→ What you are asked to do:
In the material below, the lines containing the word "hcont" are required; copy each of them.

→ Dataset extract:
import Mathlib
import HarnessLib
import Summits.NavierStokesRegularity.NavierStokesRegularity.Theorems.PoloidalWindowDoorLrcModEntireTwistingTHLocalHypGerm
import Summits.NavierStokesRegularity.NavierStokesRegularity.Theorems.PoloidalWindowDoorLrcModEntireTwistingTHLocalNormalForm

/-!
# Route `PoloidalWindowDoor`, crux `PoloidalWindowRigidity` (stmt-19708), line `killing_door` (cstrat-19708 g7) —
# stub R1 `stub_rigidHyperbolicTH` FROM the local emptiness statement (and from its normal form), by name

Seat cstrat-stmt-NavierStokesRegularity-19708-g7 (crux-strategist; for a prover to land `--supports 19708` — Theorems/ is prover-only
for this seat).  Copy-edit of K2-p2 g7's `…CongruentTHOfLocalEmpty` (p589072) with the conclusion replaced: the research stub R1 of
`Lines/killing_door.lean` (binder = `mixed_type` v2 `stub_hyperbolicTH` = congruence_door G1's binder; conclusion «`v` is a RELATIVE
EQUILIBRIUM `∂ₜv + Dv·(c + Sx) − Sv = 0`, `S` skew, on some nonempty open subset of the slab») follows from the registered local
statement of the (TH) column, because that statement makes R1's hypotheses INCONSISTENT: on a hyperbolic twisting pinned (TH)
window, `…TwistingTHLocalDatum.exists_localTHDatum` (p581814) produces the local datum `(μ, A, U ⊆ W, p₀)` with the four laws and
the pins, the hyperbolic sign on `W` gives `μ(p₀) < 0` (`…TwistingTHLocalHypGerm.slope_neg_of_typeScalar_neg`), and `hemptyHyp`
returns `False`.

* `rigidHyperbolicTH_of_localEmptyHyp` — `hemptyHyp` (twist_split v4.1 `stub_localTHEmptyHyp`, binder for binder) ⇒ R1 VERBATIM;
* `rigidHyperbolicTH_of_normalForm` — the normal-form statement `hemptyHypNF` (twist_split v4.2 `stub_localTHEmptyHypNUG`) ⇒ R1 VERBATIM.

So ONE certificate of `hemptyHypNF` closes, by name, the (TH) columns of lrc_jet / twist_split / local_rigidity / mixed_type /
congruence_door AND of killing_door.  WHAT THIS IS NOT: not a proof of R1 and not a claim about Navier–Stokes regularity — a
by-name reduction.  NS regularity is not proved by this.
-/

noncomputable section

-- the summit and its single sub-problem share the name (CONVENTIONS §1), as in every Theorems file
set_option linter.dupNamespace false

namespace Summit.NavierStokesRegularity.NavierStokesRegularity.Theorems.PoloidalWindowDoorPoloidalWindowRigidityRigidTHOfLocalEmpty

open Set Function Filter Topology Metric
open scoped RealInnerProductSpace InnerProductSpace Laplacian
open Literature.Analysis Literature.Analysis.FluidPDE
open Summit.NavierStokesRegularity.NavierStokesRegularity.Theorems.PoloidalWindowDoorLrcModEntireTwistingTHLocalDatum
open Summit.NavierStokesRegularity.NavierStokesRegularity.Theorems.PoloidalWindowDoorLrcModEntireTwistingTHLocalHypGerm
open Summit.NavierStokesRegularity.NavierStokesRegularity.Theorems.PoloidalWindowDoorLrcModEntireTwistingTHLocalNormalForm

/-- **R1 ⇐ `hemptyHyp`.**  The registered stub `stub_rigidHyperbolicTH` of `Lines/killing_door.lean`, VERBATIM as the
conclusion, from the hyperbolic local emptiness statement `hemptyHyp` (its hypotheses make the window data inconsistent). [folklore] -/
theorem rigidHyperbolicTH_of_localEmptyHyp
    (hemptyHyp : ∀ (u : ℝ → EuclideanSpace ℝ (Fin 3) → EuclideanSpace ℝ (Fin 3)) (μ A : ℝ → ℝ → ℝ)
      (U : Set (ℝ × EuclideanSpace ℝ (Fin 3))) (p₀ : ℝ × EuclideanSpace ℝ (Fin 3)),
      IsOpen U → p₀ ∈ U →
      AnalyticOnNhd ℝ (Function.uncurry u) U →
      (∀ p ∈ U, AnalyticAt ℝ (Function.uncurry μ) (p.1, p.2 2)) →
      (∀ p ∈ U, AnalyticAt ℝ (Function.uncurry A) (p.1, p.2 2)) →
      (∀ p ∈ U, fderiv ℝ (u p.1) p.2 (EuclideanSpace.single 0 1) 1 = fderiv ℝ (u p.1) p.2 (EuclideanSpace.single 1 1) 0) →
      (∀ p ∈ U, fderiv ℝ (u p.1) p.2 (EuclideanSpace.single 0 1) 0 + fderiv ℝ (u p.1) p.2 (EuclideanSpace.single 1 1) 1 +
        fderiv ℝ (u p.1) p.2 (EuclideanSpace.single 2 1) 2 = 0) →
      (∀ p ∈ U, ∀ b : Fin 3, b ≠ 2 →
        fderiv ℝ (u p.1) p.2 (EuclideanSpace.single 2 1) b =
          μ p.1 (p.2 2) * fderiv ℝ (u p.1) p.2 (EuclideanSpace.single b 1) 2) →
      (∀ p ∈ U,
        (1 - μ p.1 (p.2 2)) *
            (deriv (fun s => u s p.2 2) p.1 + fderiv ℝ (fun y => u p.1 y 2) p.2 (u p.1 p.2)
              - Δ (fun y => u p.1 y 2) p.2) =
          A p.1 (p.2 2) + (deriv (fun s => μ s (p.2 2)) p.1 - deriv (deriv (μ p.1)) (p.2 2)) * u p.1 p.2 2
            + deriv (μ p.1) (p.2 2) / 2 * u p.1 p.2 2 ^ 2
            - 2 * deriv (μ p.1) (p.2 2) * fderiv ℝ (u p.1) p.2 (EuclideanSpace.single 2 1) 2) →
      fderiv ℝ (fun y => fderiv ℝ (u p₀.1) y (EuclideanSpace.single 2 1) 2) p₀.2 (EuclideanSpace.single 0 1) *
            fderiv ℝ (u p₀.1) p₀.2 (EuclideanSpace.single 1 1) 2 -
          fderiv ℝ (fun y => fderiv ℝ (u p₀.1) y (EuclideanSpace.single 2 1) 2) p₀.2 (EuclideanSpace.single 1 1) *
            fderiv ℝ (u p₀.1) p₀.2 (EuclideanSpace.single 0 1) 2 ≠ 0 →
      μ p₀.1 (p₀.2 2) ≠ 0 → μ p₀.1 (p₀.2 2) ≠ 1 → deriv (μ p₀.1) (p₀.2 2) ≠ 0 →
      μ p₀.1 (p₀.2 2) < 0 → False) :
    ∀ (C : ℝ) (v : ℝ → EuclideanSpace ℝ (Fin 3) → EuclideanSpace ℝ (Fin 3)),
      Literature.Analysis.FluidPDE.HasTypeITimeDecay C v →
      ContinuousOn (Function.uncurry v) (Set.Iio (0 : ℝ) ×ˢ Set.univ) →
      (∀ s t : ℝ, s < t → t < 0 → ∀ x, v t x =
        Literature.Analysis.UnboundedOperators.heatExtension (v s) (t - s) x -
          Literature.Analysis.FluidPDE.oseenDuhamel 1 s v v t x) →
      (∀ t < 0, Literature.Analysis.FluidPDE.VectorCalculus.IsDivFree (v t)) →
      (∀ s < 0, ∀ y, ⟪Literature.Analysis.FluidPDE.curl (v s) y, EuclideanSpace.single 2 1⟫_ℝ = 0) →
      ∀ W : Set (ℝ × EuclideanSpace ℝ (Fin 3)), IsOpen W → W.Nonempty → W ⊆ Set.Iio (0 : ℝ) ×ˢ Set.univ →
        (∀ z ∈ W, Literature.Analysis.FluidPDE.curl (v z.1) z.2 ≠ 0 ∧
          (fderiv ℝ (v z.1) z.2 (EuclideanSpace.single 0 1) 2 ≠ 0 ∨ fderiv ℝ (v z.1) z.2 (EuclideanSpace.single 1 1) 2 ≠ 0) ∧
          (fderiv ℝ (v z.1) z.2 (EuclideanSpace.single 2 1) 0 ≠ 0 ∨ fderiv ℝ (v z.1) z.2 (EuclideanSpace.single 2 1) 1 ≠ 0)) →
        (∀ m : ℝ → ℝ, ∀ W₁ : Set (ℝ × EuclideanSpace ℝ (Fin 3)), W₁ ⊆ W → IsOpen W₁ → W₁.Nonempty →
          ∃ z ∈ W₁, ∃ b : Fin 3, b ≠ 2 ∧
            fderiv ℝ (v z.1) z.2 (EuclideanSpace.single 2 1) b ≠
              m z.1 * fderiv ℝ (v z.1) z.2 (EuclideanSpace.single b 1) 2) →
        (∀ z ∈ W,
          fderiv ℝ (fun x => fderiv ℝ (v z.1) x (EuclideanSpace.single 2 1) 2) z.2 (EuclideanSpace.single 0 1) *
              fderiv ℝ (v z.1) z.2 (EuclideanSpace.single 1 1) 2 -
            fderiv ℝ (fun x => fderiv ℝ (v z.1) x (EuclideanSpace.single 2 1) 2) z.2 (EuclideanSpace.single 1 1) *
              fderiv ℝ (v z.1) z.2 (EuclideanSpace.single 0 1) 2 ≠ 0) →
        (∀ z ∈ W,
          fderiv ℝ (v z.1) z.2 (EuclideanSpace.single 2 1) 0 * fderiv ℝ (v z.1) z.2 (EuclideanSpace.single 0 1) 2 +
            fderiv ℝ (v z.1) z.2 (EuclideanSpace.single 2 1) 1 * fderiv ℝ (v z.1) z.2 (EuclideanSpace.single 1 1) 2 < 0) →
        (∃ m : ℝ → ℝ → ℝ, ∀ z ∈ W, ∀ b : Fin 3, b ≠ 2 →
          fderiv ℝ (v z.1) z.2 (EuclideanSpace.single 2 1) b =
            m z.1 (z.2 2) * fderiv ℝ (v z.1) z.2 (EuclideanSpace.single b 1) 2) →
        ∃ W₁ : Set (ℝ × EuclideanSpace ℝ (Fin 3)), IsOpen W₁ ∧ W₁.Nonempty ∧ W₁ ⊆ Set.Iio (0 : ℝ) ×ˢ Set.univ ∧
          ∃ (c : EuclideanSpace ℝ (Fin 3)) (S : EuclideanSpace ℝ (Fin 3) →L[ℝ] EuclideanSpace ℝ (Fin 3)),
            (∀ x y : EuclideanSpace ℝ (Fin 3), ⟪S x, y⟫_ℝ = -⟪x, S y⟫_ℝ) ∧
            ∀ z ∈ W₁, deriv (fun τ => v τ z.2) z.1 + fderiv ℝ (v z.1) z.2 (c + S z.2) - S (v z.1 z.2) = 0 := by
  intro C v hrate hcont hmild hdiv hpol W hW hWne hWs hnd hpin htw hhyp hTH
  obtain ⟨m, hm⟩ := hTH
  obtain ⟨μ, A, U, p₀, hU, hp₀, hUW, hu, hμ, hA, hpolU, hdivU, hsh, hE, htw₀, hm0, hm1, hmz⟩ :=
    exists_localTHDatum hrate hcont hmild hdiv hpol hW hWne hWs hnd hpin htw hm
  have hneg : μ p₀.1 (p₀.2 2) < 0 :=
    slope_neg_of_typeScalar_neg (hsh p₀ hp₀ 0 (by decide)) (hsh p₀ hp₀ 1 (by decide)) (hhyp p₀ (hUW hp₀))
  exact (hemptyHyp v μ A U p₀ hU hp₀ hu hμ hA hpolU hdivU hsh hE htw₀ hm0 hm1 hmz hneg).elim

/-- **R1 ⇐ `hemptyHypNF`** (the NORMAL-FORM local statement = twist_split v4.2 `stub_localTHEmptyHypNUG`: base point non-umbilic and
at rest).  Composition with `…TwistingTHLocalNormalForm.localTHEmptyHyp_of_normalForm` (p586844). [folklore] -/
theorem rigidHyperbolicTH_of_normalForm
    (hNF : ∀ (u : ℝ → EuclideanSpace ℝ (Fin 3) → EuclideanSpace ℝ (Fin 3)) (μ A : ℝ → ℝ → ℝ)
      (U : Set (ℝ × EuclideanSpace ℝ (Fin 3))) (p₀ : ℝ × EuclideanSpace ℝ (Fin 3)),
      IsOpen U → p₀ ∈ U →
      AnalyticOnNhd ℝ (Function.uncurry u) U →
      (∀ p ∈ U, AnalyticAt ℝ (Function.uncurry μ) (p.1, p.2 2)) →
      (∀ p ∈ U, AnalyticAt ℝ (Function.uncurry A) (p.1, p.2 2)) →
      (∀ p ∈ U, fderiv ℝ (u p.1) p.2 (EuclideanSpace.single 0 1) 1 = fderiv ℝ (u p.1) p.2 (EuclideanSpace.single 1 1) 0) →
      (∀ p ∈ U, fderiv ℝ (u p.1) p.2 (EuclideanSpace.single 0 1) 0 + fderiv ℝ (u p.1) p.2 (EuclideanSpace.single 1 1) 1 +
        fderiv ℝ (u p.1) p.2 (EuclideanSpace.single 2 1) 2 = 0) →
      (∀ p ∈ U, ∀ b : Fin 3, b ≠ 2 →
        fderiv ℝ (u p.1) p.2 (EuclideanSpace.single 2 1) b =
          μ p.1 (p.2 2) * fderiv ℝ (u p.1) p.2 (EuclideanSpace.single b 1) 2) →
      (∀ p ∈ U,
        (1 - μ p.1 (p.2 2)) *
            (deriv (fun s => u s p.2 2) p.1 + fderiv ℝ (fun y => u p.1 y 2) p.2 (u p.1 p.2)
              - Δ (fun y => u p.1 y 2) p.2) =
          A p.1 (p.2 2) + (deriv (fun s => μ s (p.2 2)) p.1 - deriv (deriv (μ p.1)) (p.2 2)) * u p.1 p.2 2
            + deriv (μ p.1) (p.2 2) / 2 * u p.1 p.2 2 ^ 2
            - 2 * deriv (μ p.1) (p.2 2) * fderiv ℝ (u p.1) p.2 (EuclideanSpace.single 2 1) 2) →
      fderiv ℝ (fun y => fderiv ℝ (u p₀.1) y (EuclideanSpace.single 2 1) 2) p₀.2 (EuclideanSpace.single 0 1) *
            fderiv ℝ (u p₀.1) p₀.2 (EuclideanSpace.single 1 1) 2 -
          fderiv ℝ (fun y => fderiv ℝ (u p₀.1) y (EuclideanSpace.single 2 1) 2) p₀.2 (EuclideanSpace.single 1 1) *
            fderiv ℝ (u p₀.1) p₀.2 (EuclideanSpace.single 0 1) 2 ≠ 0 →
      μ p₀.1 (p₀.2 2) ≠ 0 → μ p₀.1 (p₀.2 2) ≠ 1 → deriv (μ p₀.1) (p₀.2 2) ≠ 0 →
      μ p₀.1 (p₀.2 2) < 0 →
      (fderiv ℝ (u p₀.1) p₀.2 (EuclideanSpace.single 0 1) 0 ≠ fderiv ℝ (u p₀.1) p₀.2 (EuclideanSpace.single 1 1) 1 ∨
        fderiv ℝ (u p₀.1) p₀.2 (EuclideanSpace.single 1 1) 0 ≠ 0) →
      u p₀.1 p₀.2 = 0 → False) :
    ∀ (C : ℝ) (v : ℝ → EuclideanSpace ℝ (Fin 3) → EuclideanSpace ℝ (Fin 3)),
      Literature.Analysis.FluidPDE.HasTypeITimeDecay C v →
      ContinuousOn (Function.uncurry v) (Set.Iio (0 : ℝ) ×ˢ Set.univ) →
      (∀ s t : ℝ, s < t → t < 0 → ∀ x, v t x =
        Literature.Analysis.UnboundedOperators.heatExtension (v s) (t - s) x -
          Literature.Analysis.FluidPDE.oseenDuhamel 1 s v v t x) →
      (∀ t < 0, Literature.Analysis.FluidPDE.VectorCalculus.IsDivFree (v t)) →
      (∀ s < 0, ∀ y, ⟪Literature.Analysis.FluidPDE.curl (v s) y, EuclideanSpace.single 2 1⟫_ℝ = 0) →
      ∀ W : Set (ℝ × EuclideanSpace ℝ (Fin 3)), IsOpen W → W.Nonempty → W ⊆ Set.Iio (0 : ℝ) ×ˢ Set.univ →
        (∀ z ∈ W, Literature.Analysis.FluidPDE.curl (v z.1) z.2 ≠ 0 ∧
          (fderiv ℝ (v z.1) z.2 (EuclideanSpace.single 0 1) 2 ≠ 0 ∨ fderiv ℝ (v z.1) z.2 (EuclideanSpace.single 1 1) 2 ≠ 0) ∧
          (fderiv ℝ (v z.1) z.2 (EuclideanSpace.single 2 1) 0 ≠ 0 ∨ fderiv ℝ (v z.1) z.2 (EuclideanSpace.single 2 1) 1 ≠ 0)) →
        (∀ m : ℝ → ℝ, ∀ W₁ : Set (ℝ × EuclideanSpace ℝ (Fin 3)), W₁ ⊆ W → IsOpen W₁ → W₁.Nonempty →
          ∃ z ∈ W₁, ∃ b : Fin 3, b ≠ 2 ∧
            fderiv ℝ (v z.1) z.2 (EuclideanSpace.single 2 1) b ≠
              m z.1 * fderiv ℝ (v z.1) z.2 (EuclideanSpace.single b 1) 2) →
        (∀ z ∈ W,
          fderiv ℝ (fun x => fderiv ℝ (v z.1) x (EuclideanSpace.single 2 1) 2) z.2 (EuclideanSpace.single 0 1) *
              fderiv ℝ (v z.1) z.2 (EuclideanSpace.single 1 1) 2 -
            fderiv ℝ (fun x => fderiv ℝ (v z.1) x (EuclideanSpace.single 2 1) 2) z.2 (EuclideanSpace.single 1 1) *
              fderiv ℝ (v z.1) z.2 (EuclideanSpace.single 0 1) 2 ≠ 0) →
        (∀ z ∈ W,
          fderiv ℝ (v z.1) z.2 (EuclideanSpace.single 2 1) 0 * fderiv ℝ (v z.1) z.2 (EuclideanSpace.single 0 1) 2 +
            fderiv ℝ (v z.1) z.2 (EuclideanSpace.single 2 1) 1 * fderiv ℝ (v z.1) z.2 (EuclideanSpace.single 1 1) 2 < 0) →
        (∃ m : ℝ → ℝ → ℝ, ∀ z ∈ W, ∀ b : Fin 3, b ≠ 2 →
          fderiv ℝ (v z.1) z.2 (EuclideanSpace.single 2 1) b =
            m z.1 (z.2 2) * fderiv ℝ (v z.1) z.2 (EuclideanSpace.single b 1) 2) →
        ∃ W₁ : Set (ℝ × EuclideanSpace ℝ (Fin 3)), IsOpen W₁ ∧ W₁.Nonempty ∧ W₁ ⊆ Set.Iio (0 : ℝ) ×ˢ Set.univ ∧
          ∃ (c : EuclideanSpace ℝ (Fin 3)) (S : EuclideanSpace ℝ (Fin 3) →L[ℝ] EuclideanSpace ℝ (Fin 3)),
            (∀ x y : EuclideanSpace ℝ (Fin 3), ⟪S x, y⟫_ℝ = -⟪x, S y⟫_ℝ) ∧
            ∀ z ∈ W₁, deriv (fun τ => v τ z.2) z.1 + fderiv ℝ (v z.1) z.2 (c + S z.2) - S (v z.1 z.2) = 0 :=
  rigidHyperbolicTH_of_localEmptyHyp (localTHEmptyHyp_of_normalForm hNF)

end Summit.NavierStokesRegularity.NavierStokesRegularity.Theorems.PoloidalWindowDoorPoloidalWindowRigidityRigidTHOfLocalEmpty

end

→ Finished exercise:
  intro C v hrate hcont hmild hdiv hpol W hW hWne hWs hnd hpin htw hhyp hTH
    exists_localTHDatum hrate hcont hmild hdiv hpol hW hWne hWs hnd hpin htw hm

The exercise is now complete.